::: AVAILABLE RECORDS

import Summits.SmoothPoincare4.SmoothPoincare4.Theorems.CongruenceShadowsGriffithsHandlebodyExtensionCoverCharts
import HarnessLib

/-!
# SmoothPoincare4 / CongruenceShadows — `GriffithsHandlebodyExtension` (item stmt-SmoothPoincare4-15190): the homothety-cover core, IV — the equivariant diffeomorphism `Ψ̂`

Support file (`--supports` stmt-SmoothPoincare4-15190) of the homothety-cover proof of the genus-one
clause (E) of Griffiths' handlebody extension theorem — *every self-diffeomorphism of the Heegaard torus
`∂V` of the round solid torus fixing the base point and acting trivially on `π₁(∂V)` extends to a
self-diffeomorphism of `V`* (hypothesis `hE` of
`Literature.Topology.FourManifolds.RoundSolidTorusModel.diffeoExtends_of_map_ker_eq_ker_of_forall_diffeoExtends`).
See the module docstring of `…CoverDefs` for the whole line (E1–E6) and the notation
(`τ̂`, `δ_λ`, `ρ`, `χ`, `f`, `Δ^(c)`, `α`, `L`, `M`, `Ψ̂`, `ẽ_c`).

This part: the rescaling chart `M (c, u) = (c, c ẽ_c u)` and the composite `Ψ̂ = L ∘ M ∘ α⁻¹` with its inverse
`Ψ̂' = α ∘ M' ∘ L⁻¹`: `Ψ̂` maps the punctured closed upper half-space to itself, restricts to `τ̂` on the
boundary plane, commutes with all powers of the deck homothety and is a local diffeomorphism; summary `CoreData.core`.
-/

-- the registered namespace `Summit.SmoothPoincare4.SmoothPoincare4.Theorems` repeats a component
set_option linter.dupNamespace false

noncomputable section

namespace Summit.SmoothPoincare4.SmoothPoincare4.Theorems

namespace HomothetyCover

open Set Function Metric Filter
open scoped Topology ContDiff

namespace CoreData

variable (D : CoreData)

/-- `M' ∘ M = id` on `(0, ∞) × {‖u‖ < R₁}`. -/
theorem M'_M {c : ℝ} (hc : 0 < c) {u : E2} (hu : ‖u‖ < D.R₁) : D.M' (D.M (c, u)) = (c, u) := by
  simp [M, M', smul_smul, inv_mul_cancel₀ hc.ne', D.e'_e c hc u hu]

/-- `M` is smooth on `(0, ∞) × {‖u‖ < R₁}`. -/
theorem contDiffAt_M {c : ℝ} (hc : 0 < c) {u : E2} (hu : ‖u‖ < D.R₁) :
    ContDiffAt ℝ ∞ D.M (c, u) :=
  contDiffAt_fst.prodMk (contDiffAt_fst.smul (D.contDiffAt_e c hc u hu))

/-- `M'` is smooth at the points of `M((0, ∞) × {‖u‖ < R₁})`. -/
theorem contDiffAt_M' {c : ℝ} (hc : 0 < c) {u : E2} (hu : ‖u‖ < D.R₁) :
    ContDiffAt ℝ ∞ D.M' (D.M (c, u)) := by
  have hM : D.M (c, u) = (c, c • D.e c u) := rfl
  rw [hM]
  have h1 : ContDiffAt ℝ ∞ (fun x : ℝ × E2 => (x.1, x.1⁻¹ • x.2)) (c, c • D.e c u) :=
    contDiffAt_fst.prodMk ((contDiffAt_fst.inv hc.ne').smul contDiffAt_snd)
  have h2 : ContDiffAt ℝ ∞ (uncurry D.e') (c, D.e c u) := D.contDiffAt_e' c hc u hu
  have heq : (fun x : ℝ × E2 => (x.1, x.1⁻¹ • x.2)) (c, c • D.e c u) = (c, D.e c u) := by
    simp [smul_smul, inv_mul_cancel₀ hc.ne']
  have h3 := h2.comp_contDiffWithinAt_of_eq (c, c • D.e c u) (h1.contDiffWithinAt (s := Set.univ)) heq
  rw [contDiffWithinAt_univ] at h3
  exact contDiffAt_fst.prodMk h3

/-! ### The extension `Ψ̂ = L ∘ M ∘ α⁻¹` and its inverse -/

/-- The explicit formula for `Ψ̂`. -/
theorem Ψ_apply (p : E2 × ℝ) : D.Ψ p =
    (rad p • D.e (rad p) ((rad p + p.2)⁻¹ • p.1),
      D.f (rad p) (rad p • D.e (rad p) ((rad p + p.2)⁻¹ • p.1))) := rfl

/-- `ẽ_c` maps the closed unit disc into `{w = 0} ∪ {ρ (c • w) ≤ c}` (the image hypothesis). -/
theorem e_mem {c : ℝ} (hc : 0 < c) {u : E2} (hu : ‖u‖ ≤ 1) :
    D.e c u = 0 ∨ ‖D.τ' (c • D.e c u)‖ ≤ c := by
  have : D.e c u ∈ D.e c '' closedBall (0 : E2) 1 := mem_image_of_mem _ (mem_closedBall_zero_iff.2 hu)
  rw [D.e_image c hc] at this
  exact this

/-- `Ψ̂` maps `H³ ∖ 0` into itself. -/
theorem Ψ_mem {p : E2 × ℝ} (hp : p ∈ Hpunct) : D.Ψ p ∈ Hpunct := by
  have hr := rad_pos hp.2
  have hu := norm_αinv_snd_le_one hp
  rw [Ψ_apply]
  set r := rad p
  set u := (rad p + p.2)⁻¹ • p.1
  have hmem := D.e_mem hr hu
  by_cases hW : D.e r u = 0
  · rw [hW, smul_zero, D.f_zero_right]
    exact ⟨hr.le, fun h => hr.ne' (congrArg Prod.snd h)⟩
  · have hW' : r • D.e r u ≠ 0 := smul_ne_zero hr.ne' hW
    refine ⟨?_, fun h => hW' (congrArg Prod.fst h)⟩
    rcases hmem with h0 | hle
    · exact absurd h0 hW
    · exact (D.f_nonneg_iff hr _).2 hle

/-- On the boundary plane `Ψ̂` is `τ̂`. -/
theorem Ψ_boundary {y : E2} (hy : y ≠ 0) : D.Ψ (y, 0) = (D.τ y, 0) := by
  have hny : 0 < ‖y‖ := norm_pos_iff.2 hy
  have hr : rad (y, 0) = ‖y‖ := by simp [rad, Real.sqrt_sq (norm_nonneg _)]
  have hu : ‖(‖y‖ + 0)⁻¹ • y‖ = 1 := by
    rw [add_zero, norm_smul, norm_inv, norm_norm, inv_mul_cancel₀ hny.ne']
  rw [Ψ_apply]
  simp only [hr]
  rw [D.e_sphere _ hny _ hu, smul_smul, add_zero, mul_inv_cancel₀ hny.ne', one_smul, smul_smul,
    mul_inv_cancel₀ hny.ne', one_smul]
  refine Prod.ext rfl ?_
  show D.f ‖y‖ (D.τ y) = 0
  exact D.f_eq_zero_of_ρ_eq hny (D.ρ_τ y)

/-- `Ψ̂` commutes with the deck homothety. -/
theorem Ψ_smul {p : E2 × ℝ} (hp : p ∈ Hpunct) : D.Ψ (D.lam • p) = D.lam • D.Ψ p := by
  have hr := rad_pos hp.2
  have h := rad_add_snd_pos hp
  have hu1 := norm_αinv_snd_le_one hp
  have hu : ‖(αinv p).2‖ < D.R₁ := lt_of_le_of_lt hu1 D.one_lt_R₁
  show D.L (D.M (αinv (D.lam • p))) = D.lam • D.L (D.M (αinv p))
  rw [αinv_smul D.lam_pos h]
  have hper := D.e_per (rad p) hr (αinv p).2 hu
  have h1 : (αinv p).1 = rad p := rfl
  simp only [L, M, h1, hper, Prod.smul_mk, smul_eq_mul]
  rw [mul_smul, D.f_smul]

/-- `Ψ̂` is smooth at every point of `H³ ∖ 0` (as a map of `ℝ² × ℝ`). -/
theorem contDiffAt_Ψ {p : E2 × ℝ} (hp : p ∈ Hpunct) : ContDiffAt ℝ ∞ D.Ψ p := by
  have hr := rad_pos hp.2
  have h := rad_add_snd_pos hp
  have hu : ‖(αinv p).2‖ < D.R₁ := lt_of_le_of_lt (norm_αinv_snd_le_one hp) D.one_lt_R₁
  have h1 : ContDiffAt ℝ ∞ αinv p := contDiffAt_αinv hp.2 h
  have h2 : ContDiffAt ℝ ∞ D.M (αinv p) := D.contDiffAt_M hr hu
  have h3 : ContDiffAt ℝ ∞ D.L (D.M (αinv p)) := D.contDiffAt_L (show 0 < rad p from hr)
  have h4 := h3.comp_contDiffWithinAt_of_eq p ((h2.comp p h1).contDiffWithinAt (s := Set.univ)) rfl
  rw [contDiffWithinAt_univ] at h4
  exact h4

/-- `Ψ̂' ∘ Ψ̂ = id` on `H³ ∖ 0`. -/
theorem Ψ'_Ψ {p : E2 × ℝ} (hp : p ∈ Hpunct) : D.Ψ' (D.Ψ p) = p := by
  have hr := rad_pos hp.2
  have h := rad_add_snd_pos hp
  have hu : ‖(αinv p).2‖ < D.R₁ := lt_of_le_of_lt (norm_αinv_snd_le_one hp) D.one_lt_R₁
  show α (D.M' (D.Linv (D.L (D.M (αinv p))))) = p
  rw [D.Linv_L (show 0 < rad p from hr)]
  change α (D.M' (D.M (rad p, (αinv p).2))) = p
  rw [D.M'_M hr hu]
  exact α_αinv h

/-- `Ψ̂` maps `H³ ∖ 0` onto itself. -/
theorem exists_Ψ_eq {q : E2 × ℝ} (hq : q ∈ Hpunct) : ∃ p ∈ Hpunct, D.Ψ p = q := by
  obtain ⟨W, s⟩ := q
  have hs : 0 ≤ s := hq.1
  -- choose the leaf parameter `c` with `f c W = s` and `ρ W ≤ c`
  obtain ⟨c, hc, hcW, hfc⟩ : ∃ c, 0 < c ∧ (W = 0 ∨ ‖D.τ' (c • (c⁻¹ • W))‖ ≤ c) ∧ D.f c W = s := by
    by_cases hW : W = 0
    · subst hW
      have hs' : 0 < s := by
        rcases lt_or_eq_of_le hs with h | h
        · exact h
        · exfalso; exact hq.2 (by rw [← h]; rfl)
      exact ⟨s, hs', Or.inl rfl, by simp⟩
    · obtain ⟨c, hρc, hfc⟩ := D.exists_f_eq hW hs
      have hc : 0 < c := lt_of_lt_of_le (D.ρ_pos hW) hρc
      refine ⟨c, hc, Or.inr ?_, hfc⟩
      rw [smul_smul, mul_inv_cancel₀ hc.ne', one_smul]
      exact hρc
  -- `c⁻¹ • W` lies in `ẽ_c(D̄)`
  have hmem : c⁻¹ • W ∈ D.e c '' closedBall (0 : E2) 1 := by
    rw [D.e_image c hc]
    rcases hcW with h0 | hle
    · exact Or.inl (by simp [h0])
    · exact Or.inr hle
  obtain ⟨u, hu, hcu⟩ := hmem
  rw [mem_closedBall_zero_iff] at hu
  refine ⟨α (c, u), α_mem_Hpunct hc hu, ?_⟩
  show D.L (D.M (αinv (α (c, u)))) = (W, s)
  rw [αinv_α hc]
  simp only [L, M, hcu, smul_smul, mul_inv_cancel₀ hc.ne', one_smul, hfc]

/-- `Ψ̂ ∘ Ψ̂' = id` on `H³ ∖ 0`. -/
theorem Ψ_Ψ' {q : E2 × ℝ} (hq : q ∈ Hpunct) : D.Ψ (D.Ψ' q) = q := by
  obtain ⟨p, hp, rfl⟩ := D.exists_Ψ_eq hq
  rw [D.Ψ'_Ψ hp]

/-- `Ψ̂'` maps `H³ ∖ 0` into itself. -/
theorem Ψ'_mem {q : E2 × ℝ} (hq : q ∈ Hpunct) : D.Ψ' q ∈ Hpunct := by
  obtain ⟨p, hp, rfl⟩ := D.exists_Ψ_eq hq
  rwa [D.Ψ'_Ψ hp]

/-- `Ψ̂'` is smooth at every point of `H³ ∖ 0`. -/
theorem contDiffAt_Ψ' {q : E2 × ℝ} (hq : q ∈ Hpunct) : ContDiffAt ℝ ∞ D.Ψ' q := by
  obtain ⟨p, hp, rfl⟩ := D.exists_Ψ_eq hq
  have hr := rad_pos hp.2
  have hu : ‖(αinv p).2‖ < D.R₁ := lt_of_le_of_lt (norm_αinv_snd_le_one hp) D.one_lt_R₁
  have hxU : D.M (αinv p) ∈ U := (show 0 < rad p from hr)
  have h1 : ContDiffAt ℝ ∞ D.Linv (D.L (D.M (αinv p))) := D.contDiffAt_Linv hxU
  have h2 : ContDiffAt ℝ ∞ D.M' (D.Linv (D.L (D.M (αinv p)))) := by
    rw [D.Linv_L hxU]
    exact D.contDiffAt_M' hr hu
  exact contDiff_α.contDiffAt.comp _ (h2.comp _ h1)

/-- `Ψ̂` commutes with the inverse homothety. -/
theorem Ψ_inv_smul {p : E2 × ℝ} (hp : p ∈ Hpunct) : D.Ψ (D.lam⁻¹ • p) = D.lam⁻¹ • D.Ψ p := by
  have hp' : D.lam⁻¹ • p ∈ Hpunct := smul_mem_Hpunct (inv_pos.2 D.lam_pos) hp
  have h := D.Ψ_smul hp'
  rw [smul_smul, mul_inv_cancel₀ D.lam_ne_zero, one_smul] at h
  rw [h, smul_smul, inv_mul_cancel₀ D.lam_ne_zero, one_smul]

/-- `Ψ̂` commutes with all deck transformations `δ_λ^n`, `n ∈ ℤ`. -/
theorem Ψ_zpow_smul (n : ℤ) {p : E2 × ℝ} (hp : p ∈ Hpunct) :
    D.Ψ (D.lam ^ n • p) = D.lam ^ n • D.Ψ p := by
  induction n generalizing p with
  | zero => simp
  | succ n ih =>
    rw [zpow_add_one₀ D.lam_ne_zero, mul_smul, mul_smul, ih (smul_mem_Hpunct D.lam_pos hp),
      D.Ψ_smul hp]
  | pred n ih =>
    rw [zpow_sub_one₀ D.lam_ne_zero, mul_smul, mul_smul,
      ih (smul_mem_Hpunct (inv_pos.2 D.lam_pos) hp), D.Ψ_inv_smul hp]

/-- `Ψ̂'` commutes with all deck transformations `δ_λ^n`, `n ∈ ℤ`. -/
theorem Ψ'_zpow_smul (n : ℤ) {q : E2 × ℝ} (hq : q ∈ Hpunct) :
    D.Ψ' (D.lam ^ n • q) = D.lam ^ n • D.Ψ' q := by
  obtain ⟨p, hp, rfl⟩ := D.exists_Ψ_eq hq
  rw [← D.Ψ_zpow_smul n hp, D.Ψ'_Ψ hp, D.Ψ'_Ψ (smul_mem_Hpunct (zpow_pos D.lam_pos n) hp)]

/-- **The homothety-cover core.**  From the data `D` (a `δ_λ`-equivariant planar diffeomorphism
`τ̂` off the origin and a log-periodic smooth family of planar embeddings `ẽ_c` with
`ẽ_c = δ_c⁻¹ τ̂ δ_c` on the unit circle and `ẽ_c(D̄) = δ_c⁻¹ τ̂ (D̄)`) one gets a self-map `Ψ̂` of
`ℝ² × ℝ` which is a bijection of the punctured closed half-space `H³ ∖ 0` with inverse `Ψ̂'`,
both smooth near `H³ ∖ 0`, commuting with the homothety `p ↦ λ p`, and restricting to `τ̂` on the
boundary plane.  (Descending along the covering `H³ ∖ 0 → V` this is an extension of the boundary
diffeomorphism over the solid torus.) -/
theorem core : ∃ Ψ Ψ' : E2 × ℝ → E2 × ℝ,
    (∀ p ∈ Hpunct, Ψ p ∈ Hpunct) ∧ (∀ p ∈ Hpunct, Ψ' p ∈ Hpunct) ∧
    (∀ p ∈ Hpunct, Ψ' (Ψ p) = p) ∧ (∀ p ∈ Hpunct, Ψ (Ψ' p) = p) ∧
    (∀ p ∈ Hpunct, ContDiffAt ℝ ∞ Ψ p) ∧ (∀ p ∈ Hpunct, ContDiffAt ℝ ∞ Ψ' p) ∧
    (∀ p ∈ Hpunct, Ψ (D.lam • p) = D.lam • Ψ p) ∧
    (∀ y : E2, y ≠ 0 → Ψ (y, 0) = (D.τ y, 0)) :=
  ⟨D.Ψ, D.Ψ', fun _ hp => D.Ψ_mem hp, fun _ hq => D.Ψ'_mem hq, fun _ hp => D.Ψ'_Ψ hp,
    fun _ hq => D.Ψ_Ψ' hq, fun _ hp => D.contDiffAt_Ψ hp, fun _ hq => D.contDiffAt_Ψ' hq,
    fun _ hp => D.Ψ_smul hp, fun _ hy => D.Ψ_boundary hy⟩

end CoreData

end HomothetyCover

end Summit.SmoothPoincare4.SmoothPoincare4.Theorems

end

::::::

Where does the string "import" appear in the records above? Return every line that holds it.

import Summits.SmoothPoincare4.SmoothPoincare4.Theorems.CongruenceShadowsGriffithsHandlebodyExtensionCoverCharts
import HarnessLib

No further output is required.